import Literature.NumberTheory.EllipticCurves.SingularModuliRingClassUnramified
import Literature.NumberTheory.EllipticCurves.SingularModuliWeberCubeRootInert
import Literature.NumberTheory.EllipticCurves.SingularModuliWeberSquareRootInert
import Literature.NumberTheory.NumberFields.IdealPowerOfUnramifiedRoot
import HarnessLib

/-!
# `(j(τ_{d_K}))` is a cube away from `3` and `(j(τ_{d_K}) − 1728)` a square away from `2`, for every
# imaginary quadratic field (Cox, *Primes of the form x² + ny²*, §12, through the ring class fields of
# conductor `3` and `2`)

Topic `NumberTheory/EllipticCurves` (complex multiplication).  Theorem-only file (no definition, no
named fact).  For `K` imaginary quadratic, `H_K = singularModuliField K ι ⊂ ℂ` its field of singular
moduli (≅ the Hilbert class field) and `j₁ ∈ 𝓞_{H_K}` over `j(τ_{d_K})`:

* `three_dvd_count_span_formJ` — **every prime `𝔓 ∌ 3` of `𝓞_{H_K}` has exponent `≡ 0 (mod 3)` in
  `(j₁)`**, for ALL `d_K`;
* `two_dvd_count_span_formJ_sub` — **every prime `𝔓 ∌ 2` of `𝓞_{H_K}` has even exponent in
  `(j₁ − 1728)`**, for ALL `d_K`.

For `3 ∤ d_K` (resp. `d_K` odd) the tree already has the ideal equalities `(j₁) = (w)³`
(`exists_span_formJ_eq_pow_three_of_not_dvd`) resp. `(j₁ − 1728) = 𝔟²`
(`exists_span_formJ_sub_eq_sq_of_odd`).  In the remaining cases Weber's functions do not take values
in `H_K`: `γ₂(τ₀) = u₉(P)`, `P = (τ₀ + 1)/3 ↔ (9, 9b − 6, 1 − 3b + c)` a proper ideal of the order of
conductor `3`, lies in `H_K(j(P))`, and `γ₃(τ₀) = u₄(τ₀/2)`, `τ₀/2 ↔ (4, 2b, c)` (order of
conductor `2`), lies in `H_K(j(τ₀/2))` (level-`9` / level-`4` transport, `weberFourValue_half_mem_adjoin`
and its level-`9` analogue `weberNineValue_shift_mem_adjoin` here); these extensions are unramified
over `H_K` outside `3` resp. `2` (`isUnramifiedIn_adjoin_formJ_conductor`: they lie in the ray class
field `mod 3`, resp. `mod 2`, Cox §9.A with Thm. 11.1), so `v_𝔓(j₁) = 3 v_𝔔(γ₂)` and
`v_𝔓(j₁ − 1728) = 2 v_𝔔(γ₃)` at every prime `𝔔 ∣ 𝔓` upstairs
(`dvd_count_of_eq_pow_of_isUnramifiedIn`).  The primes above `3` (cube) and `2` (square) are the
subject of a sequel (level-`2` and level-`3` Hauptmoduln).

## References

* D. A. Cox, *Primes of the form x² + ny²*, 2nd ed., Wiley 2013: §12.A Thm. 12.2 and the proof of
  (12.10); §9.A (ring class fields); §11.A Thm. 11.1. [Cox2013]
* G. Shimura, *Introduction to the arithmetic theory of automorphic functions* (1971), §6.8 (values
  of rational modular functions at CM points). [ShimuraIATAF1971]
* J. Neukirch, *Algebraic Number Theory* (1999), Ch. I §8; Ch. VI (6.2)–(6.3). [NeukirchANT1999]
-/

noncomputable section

################

#### Work item
From the first line through the last, give the data above again exactly.

#### Written response
import Literature.NumberTheory.EllipticCurves.SingularModuliRingClassUnramified
import Literature.NumberTheory.EllipticCurves.SingularModuliWeberCubeRootInert
import Literature.NumberTheory.EllipticCurves.SingularModuliWeberSquareRootInert
import Literature.NumberTheory.NumberFields.IdealPowerOfUnramifiedRoot
import HarnessLib

/-!
# `(j(τ_{d_K}))` is a cube away from `3` and `(j(τ_{d_K}) − 1728)` a square away from `2`, for every
# imaginary quadratic field (Cox, *Primes of the form x² + ny²*, §12, through the ring class fields of
# conductor `3` and `2`)

Topic `NumberTheory/EllipticCurves` (complex multiplication).  Theorem-only file (no definition, no
named fact).  For `K` imaginary quadratic, `H_K = singularModuliField K ι ⊂ ℂ` its field of singular
moduli (≅ the Hilbert class field) and `j₁ ∈ 𝓞_{H_K}` over `j(τ_{d_K})`:

* `three_dvd_count_span_formJ` — **every prime `𝔓 ∌ 3` of `𝓞_{H_K}` has exponent `≡ 0 (mod 3)` in
  `(j₁)`**, for ALL `d_K`;
* `two_dvd_count_span_formJ_sub` — **every prime `𝔓 ∌ 2` of `𝓞_{H_K}` has even exponent in
  `(j₁ − 1728)`**, for ALL `d_K`.

For `3 ∤ d_K` (resp. `d_K` odd) the tree already has the ideal equalities `(j₁) = (w)³`
(`exists_span_formJ_eq_pow_three_of_not_dvd`) resp. `(j₁ − 1728) = 𝔟²`
(`exists_span_formJ_sub_eq_sq_of_odd`).  In the remaining cases Weber's functions do not take values
in `H_K`: `γ₂(τ₀) = u₉(P)`, `P = (τ₀ + 1)/3 ↔ (9, 9b − 6, 1 − 3b + c)` a proper ideal of the order of
conductor `3`, lies in `H_K(j(P))`, and `γ₃(τ₀) = u₄(τ₀/2)`, `τ₀/2 ↔ (4, 2b, c)` (order of
conductor `2`), lies in `H_K(j(τ₀/2))` (level-`9` / level-`4` transport, `weberFourValue_half_mem_adjoin`
and its level-`9` analogue `weberNineValue_shift_mem_adjoin` here); these extensions are unramified
over `H_K` outside `3` resp. `2` (`isUnramifiedIn_adjoin_formJ_conductor`: they lie in the ray class
field `mod 3`, resp. `mod 2`, Cox §9.A with Thm. 11.1), so `v_𝔓(j₁) = 3 v_𝔔(γ₂)` and
`v_𝔓(j₁ − 1728) = 2 v_𝔔(γ₃)` at every prime `𝔔 ∣ 𝔓` upstairs
(`dvd_count_of_eq_pow_of_isUnramifiedIn`).  The primes above `3` (cube) and `2` (square) are the
subject of a sequel (level-`2` and level-`3` Hauptmoduln).

## References

* D. A. Cox, *Primes of the form x² + ny²*, 2nd ed., Wiley 2013: §12.A Thm. 12.2 and the proof of
  (12.10); §9.A (ring class fields); §11.A Thm. 11.1. [Cox2013]
* G. Shimura, *Introduction to the arithmetic theory of automorphic functions* (1971), §6.8 (values
  of rational modular functions at CM points). [ShimuraIATAF1971]
* J. Neukirch, *Algebraic Number Theory* (1999), Ch. I §8; Ch. VI (6.2)–(6.3). [NeukirchANT1999]
-/

noncomputable section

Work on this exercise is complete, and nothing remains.